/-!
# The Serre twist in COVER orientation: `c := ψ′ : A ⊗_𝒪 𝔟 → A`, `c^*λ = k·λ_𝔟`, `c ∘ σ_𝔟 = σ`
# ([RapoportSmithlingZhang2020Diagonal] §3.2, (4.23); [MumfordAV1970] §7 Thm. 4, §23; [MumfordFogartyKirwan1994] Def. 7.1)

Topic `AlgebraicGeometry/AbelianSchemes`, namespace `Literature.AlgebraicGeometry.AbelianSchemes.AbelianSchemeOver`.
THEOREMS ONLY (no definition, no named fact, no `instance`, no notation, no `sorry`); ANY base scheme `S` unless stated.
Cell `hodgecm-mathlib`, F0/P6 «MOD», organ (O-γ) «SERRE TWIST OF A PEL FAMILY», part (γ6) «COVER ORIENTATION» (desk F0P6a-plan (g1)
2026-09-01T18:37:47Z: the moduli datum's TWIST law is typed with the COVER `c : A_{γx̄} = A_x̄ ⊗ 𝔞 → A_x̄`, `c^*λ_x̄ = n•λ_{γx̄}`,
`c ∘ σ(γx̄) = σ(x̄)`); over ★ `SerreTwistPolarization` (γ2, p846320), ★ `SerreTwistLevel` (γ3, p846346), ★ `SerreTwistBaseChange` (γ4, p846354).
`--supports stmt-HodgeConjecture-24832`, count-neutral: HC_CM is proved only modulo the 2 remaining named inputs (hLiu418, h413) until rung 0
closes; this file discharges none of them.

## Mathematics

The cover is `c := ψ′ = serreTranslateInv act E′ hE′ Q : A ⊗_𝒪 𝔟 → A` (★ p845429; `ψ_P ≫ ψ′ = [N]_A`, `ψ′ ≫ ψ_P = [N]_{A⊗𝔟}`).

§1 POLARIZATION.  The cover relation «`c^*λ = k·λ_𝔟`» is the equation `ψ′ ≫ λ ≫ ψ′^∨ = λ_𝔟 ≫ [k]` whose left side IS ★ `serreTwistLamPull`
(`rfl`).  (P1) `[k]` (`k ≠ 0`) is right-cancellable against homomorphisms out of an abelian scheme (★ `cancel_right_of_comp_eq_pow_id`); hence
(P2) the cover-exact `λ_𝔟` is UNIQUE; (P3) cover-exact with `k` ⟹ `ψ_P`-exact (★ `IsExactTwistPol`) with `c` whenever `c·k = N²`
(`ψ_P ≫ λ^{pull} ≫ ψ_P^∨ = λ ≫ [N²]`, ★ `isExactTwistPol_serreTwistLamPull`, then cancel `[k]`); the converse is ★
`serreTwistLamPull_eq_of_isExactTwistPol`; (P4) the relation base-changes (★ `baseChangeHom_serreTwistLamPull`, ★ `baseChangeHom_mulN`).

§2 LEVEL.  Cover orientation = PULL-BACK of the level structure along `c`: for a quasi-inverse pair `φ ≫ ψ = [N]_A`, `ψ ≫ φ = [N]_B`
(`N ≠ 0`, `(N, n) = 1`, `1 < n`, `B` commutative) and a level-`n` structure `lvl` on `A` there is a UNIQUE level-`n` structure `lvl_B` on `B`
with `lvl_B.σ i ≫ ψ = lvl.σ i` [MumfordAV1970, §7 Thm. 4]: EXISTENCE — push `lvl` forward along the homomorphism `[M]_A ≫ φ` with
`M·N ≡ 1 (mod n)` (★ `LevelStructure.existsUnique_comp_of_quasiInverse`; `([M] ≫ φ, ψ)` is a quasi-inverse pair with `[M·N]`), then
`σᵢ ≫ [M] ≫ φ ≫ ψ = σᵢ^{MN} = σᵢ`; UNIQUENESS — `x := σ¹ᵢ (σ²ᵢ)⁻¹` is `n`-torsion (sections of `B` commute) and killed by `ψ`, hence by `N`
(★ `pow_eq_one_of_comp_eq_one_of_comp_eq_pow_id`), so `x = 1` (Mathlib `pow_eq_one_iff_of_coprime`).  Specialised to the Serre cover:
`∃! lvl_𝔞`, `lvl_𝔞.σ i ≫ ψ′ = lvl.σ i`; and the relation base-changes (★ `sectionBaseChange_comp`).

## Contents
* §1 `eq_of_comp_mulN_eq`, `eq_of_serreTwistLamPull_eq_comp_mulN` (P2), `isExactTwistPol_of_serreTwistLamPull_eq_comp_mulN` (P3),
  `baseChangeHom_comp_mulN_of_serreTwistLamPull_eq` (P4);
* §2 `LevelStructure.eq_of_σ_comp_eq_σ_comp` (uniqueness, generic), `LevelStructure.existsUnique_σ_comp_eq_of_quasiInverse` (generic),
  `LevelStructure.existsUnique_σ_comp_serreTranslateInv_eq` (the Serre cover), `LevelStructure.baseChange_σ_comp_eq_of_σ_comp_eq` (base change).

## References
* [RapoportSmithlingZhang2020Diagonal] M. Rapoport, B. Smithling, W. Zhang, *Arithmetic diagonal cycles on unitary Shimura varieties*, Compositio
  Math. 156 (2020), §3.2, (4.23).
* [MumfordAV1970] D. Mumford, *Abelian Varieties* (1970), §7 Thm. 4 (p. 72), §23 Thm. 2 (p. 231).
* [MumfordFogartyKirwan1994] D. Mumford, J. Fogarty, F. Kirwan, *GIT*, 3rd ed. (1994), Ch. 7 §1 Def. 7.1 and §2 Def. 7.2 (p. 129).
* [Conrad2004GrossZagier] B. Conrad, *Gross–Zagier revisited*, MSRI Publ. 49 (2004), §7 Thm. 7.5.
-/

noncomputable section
+ + + + +
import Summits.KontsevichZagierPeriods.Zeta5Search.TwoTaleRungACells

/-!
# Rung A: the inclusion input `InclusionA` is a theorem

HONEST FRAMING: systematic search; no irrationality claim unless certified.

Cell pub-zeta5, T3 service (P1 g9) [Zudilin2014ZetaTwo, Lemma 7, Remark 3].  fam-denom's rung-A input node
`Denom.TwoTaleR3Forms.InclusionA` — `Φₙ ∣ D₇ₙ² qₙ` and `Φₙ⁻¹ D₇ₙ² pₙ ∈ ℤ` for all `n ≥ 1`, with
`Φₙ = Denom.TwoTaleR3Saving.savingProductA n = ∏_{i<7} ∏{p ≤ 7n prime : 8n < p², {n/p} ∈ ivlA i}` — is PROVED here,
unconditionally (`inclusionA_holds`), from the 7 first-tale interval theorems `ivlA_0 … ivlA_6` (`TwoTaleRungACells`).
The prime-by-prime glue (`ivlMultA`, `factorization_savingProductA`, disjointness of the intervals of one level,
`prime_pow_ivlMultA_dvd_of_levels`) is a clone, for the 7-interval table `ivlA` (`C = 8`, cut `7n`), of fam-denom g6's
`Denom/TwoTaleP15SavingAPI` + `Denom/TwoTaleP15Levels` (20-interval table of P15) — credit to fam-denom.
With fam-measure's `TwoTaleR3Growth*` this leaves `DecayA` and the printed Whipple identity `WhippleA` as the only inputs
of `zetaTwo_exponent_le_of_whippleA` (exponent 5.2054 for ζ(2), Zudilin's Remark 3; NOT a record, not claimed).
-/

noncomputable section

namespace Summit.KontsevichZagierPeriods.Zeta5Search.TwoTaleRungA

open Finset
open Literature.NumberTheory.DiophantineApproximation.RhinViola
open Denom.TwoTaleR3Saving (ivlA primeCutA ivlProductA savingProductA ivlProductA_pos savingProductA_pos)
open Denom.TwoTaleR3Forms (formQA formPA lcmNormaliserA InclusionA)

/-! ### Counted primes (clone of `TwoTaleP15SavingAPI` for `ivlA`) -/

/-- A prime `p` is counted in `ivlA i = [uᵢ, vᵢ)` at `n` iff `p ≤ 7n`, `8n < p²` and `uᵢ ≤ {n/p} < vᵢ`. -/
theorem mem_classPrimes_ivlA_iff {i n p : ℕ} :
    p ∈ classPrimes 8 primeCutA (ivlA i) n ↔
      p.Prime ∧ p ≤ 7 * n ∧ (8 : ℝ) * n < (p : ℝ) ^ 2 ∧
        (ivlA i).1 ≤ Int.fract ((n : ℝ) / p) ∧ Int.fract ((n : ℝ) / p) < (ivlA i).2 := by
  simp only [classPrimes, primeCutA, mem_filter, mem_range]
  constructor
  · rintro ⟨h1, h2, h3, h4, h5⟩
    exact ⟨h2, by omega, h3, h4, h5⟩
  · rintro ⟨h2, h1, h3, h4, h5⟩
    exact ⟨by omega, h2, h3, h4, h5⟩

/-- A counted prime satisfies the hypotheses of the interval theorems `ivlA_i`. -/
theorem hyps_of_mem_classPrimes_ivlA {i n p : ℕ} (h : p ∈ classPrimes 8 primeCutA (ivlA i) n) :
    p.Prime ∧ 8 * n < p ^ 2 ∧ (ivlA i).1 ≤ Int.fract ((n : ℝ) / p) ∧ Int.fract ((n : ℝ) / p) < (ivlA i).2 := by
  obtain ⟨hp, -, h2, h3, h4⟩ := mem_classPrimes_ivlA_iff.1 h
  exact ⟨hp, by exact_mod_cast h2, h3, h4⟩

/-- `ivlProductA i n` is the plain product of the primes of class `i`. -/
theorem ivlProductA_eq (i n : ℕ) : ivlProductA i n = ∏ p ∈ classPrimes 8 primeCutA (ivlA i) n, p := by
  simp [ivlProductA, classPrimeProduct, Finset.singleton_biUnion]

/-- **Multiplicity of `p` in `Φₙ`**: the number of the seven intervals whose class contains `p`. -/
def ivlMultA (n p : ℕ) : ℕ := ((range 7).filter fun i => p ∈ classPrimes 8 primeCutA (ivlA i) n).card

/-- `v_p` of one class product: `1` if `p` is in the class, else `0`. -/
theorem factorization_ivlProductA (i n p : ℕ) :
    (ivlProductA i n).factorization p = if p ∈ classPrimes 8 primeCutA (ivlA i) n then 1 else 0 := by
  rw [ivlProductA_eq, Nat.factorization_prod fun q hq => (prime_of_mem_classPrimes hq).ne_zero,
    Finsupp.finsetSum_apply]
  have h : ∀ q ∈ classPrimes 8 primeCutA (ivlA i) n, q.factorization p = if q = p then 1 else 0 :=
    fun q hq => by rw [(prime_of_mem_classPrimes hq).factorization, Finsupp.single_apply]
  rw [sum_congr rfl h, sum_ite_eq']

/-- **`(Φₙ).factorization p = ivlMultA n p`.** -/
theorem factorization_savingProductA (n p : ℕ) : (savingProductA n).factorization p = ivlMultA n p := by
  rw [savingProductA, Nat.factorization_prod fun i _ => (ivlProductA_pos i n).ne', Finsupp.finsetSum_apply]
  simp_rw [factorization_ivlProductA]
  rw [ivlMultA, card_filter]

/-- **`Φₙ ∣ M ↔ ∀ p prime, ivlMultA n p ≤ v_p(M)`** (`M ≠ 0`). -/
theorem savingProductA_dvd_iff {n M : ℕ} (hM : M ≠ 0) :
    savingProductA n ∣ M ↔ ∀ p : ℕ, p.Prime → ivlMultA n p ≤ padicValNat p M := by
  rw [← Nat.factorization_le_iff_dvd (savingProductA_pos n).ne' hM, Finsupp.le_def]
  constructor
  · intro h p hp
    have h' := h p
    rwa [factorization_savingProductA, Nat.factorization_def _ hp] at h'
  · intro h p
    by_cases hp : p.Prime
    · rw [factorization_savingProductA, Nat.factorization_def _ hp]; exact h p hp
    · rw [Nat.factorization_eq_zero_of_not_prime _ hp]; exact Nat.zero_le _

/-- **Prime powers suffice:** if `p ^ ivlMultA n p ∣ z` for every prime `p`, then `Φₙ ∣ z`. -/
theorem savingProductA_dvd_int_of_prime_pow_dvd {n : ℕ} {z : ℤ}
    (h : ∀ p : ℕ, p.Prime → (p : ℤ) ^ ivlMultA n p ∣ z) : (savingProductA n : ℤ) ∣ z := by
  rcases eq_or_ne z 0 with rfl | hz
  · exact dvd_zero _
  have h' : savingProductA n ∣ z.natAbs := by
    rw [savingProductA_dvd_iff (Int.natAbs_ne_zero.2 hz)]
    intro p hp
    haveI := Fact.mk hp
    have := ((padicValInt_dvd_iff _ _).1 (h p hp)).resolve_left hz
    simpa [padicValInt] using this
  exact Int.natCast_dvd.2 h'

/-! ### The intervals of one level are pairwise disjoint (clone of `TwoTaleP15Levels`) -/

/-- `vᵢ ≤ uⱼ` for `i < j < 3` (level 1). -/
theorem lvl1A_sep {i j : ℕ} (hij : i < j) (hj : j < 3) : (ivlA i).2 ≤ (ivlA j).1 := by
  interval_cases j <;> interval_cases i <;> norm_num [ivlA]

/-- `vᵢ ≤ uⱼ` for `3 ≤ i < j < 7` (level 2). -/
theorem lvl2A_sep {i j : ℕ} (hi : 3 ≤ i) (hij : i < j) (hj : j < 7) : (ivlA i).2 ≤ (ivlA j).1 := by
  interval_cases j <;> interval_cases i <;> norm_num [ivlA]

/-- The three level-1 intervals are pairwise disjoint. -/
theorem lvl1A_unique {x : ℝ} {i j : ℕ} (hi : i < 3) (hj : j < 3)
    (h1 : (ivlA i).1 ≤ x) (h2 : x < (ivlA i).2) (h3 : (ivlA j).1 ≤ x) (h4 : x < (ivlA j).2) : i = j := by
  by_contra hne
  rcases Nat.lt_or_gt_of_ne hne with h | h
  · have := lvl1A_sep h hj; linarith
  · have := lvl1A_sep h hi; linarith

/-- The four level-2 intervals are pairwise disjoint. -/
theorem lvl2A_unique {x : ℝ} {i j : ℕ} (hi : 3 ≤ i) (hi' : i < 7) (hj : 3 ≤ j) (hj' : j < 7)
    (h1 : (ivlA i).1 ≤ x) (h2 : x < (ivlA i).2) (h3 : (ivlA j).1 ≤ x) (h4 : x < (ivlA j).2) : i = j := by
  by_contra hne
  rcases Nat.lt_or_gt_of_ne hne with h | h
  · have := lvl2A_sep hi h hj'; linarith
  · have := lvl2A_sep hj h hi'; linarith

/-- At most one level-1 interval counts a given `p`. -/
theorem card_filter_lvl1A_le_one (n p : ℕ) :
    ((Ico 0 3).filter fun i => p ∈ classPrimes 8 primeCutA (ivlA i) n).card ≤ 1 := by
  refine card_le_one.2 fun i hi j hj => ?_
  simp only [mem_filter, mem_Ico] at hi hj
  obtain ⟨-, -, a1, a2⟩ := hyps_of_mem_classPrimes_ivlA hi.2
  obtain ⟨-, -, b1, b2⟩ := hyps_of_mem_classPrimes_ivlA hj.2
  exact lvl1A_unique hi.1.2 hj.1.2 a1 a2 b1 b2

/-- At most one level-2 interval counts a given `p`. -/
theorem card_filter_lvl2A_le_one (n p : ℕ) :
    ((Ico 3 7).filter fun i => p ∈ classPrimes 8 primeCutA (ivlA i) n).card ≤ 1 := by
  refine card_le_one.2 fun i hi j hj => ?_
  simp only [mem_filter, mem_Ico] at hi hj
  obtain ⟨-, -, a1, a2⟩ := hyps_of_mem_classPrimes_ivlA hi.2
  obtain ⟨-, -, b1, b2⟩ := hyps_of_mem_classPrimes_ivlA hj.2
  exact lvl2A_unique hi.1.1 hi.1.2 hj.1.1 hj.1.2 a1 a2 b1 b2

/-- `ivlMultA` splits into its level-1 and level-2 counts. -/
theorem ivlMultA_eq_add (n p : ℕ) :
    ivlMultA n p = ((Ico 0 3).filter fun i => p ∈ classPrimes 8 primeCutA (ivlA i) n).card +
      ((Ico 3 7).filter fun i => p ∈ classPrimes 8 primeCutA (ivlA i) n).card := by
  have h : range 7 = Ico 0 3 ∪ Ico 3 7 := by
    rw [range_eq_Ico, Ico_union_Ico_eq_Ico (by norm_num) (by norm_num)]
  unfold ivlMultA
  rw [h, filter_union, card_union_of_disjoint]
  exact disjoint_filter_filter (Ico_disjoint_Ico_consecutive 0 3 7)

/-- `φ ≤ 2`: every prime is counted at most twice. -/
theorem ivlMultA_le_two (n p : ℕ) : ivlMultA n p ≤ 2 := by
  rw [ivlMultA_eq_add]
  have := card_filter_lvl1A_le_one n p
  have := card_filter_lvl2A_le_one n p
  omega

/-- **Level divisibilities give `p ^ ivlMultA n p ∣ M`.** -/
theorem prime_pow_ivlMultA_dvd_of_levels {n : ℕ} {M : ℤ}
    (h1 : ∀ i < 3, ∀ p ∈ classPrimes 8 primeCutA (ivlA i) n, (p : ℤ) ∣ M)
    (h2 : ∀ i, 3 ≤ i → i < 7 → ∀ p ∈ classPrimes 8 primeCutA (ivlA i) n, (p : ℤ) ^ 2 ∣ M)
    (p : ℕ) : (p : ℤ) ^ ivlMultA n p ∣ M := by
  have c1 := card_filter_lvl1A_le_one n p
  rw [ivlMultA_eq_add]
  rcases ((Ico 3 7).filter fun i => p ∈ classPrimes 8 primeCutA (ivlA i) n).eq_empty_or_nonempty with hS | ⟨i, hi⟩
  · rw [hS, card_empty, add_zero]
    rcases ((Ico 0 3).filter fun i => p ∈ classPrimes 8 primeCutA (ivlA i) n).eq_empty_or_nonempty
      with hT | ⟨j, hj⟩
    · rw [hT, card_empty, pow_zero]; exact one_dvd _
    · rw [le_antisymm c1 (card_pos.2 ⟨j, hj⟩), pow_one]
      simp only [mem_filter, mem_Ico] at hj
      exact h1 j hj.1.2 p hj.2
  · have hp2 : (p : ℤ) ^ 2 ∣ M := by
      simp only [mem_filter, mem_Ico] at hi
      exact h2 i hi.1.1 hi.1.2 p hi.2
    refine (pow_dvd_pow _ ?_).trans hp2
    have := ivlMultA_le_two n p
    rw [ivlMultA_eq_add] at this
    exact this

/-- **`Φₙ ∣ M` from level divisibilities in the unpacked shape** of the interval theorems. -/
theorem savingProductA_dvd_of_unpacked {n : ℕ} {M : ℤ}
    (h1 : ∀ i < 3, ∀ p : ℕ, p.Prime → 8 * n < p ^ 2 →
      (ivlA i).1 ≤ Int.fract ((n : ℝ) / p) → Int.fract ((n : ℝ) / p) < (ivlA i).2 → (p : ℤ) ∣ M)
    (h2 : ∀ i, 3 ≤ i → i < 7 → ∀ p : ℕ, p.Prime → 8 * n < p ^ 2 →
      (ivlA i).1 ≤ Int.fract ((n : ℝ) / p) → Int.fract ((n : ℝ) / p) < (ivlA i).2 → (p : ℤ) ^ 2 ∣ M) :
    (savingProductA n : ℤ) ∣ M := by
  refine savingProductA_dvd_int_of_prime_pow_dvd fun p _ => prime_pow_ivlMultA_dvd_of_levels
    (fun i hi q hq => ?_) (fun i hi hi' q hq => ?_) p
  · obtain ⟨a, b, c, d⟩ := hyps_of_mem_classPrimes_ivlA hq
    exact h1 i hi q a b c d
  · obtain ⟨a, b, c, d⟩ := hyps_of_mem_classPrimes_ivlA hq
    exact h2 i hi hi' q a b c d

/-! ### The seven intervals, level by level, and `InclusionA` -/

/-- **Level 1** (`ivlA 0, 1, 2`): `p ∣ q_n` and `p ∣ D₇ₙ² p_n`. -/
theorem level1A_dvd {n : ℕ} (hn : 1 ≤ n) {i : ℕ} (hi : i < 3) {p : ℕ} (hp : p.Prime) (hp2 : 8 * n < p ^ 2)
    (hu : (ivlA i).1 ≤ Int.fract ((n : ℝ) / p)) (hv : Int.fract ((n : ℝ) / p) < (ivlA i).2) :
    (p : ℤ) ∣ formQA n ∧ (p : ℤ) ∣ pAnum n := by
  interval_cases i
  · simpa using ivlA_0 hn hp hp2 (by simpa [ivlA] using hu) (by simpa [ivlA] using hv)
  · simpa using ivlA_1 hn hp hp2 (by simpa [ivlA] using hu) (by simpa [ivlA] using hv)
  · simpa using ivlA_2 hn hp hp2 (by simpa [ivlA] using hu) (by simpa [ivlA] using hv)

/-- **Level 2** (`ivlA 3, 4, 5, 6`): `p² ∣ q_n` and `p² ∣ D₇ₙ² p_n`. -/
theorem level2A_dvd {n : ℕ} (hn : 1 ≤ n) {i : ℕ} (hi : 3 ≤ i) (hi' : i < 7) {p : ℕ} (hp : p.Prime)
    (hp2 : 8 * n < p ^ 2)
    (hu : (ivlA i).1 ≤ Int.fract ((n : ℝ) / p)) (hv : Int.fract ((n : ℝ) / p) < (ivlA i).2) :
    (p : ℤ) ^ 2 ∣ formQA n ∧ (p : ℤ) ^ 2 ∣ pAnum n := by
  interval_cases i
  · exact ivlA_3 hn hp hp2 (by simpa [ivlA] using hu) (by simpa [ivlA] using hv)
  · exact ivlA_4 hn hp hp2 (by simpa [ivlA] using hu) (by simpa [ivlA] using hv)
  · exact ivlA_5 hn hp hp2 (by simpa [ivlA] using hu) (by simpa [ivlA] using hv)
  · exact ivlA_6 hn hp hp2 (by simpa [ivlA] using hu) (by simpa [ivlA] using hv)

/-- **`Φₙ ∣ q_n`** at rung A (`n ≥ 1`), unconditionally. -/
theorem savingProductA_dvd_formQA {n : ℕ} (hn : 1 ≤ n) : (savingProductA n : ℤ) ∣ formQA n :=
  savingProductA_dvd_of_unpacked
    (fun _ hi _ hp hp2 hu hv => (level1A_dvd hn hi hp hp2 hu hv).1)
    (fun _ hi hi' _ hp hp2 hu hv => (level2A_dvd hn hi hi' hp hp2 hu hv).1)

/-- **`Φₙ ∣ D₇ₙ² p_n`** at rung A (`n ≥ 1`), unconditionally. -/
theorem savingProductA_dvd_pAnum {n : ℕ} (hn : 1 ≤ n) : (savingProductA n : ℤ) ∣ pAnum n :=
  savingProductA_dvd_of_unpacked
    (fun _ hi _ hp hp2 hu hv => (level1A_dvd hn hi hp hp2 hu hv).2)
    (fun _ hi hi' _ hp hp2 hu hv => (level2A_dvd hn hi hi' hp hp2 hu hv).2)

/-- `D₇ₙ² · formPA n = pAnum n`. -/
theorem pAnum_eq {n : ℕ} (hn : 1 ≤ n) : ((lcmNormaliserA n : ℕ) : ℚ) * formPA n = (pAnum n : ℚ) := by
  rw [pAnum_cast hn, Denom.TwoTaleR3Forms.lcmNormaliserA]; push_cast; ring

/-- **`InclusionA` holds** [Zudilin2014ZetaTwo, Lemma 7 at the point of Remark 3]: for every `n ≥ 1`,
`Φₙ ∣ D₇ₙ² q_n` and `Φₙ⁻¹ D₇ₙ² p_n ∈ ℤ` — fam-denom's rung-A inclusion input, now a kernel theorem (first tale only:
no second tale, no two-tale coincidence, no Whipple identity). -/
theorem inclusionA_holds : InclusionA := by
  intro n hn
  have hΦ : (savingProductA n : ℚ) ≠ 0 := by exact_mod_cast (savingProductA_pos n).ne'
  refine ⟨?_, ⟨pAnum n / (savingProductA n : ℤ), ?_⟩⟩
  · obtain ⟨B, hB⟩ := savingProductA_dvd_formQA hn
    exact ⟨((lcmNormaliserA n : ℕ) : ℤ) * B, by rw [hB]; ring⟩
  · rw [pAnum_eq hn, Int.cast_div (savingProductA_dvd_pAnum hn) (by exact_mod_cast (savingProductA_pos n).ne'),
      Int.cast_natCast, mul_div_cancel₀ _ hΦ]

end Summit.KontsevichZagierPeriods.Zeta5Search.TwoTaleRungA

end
+ + + + +
• _YOUR GOAL_
When you reach the line containing "h hj'; linarith" in the data above, start copying exactly, and stop after the line containing "have h : range 7 = Ico 0 3 ∪ Ico 3 7 := by".

• _ANSWER SPACE_
  · have := lvl2A_sep hi h hj'; linarith
  · have := lvl2A_sep hj h hi'; linarith

/-- At most one level-1 interval counts a given `p`. -/
theorem card_filter_lvl1A_le_one (n p : ℕ) :
    ((Ico 0 3).filter fun i => p ∈ classPrimes 8 primeCutA (ivlA i) n).card ≤ 1 := by
  refine card_le_one.2 fun i hi j hj => ?_
  simp only [mem_filter, mem_Ico] at hi hj
  obtain ⟨-, -, a1, a2⟩ := hyps_of_mem_classPrimes_ivlA hi.2
  obtain ⟨-, -, b1, b2⟩ := hyps_of_mem_classPrimes_ivlA hj.2
  exact lvl1A_unique hi.1.2 hj.1.2 a1 a2 b1 b2

/-- At most one level-2 interval counts a given `p`. -/
theorem card_filter_lvl2A_le_one (n p : ℕ) :
    ((Ico 3 7).filter fun i => p ∈ classPrimes 8 primeCutA (ivlA i) n).card ≤ 1 := by
  refine card_le_one.2 fun i hi j hj => ?_
  simp only [mem_filter, mem_Ico] at hi hj
  obtain ⟨-, -, a1, a2⟩ := hyps_of_mem_classPrimes_ivlA hi.2
  obtain ⟨-, -, b1, b2⟩ := hyps_of_mem_classPrimes_ivlA hj.2
  exact lvl2A_unique hi.1.1 hi.1.2 hj.1.1 hj.1.2 a1 a2 b1 b2

/-- `ivlMultA` splits into its level-1 and level-2 counts. -/
theorem ivlMultA_eq_add (n p : ℕ) :
    ivlMultA n p = ((Ico 0 3).filter fun i => p ∈ classPrimes 8 primeCutA (ivlA i) n).card +
      ((Ico 3 7).filter fun i => p ∈ classPrimes 8 primeCutA (ivlA i) n).card := by
  have h : range 7 = Ico 0 3 ∪ Ico 3 7 := by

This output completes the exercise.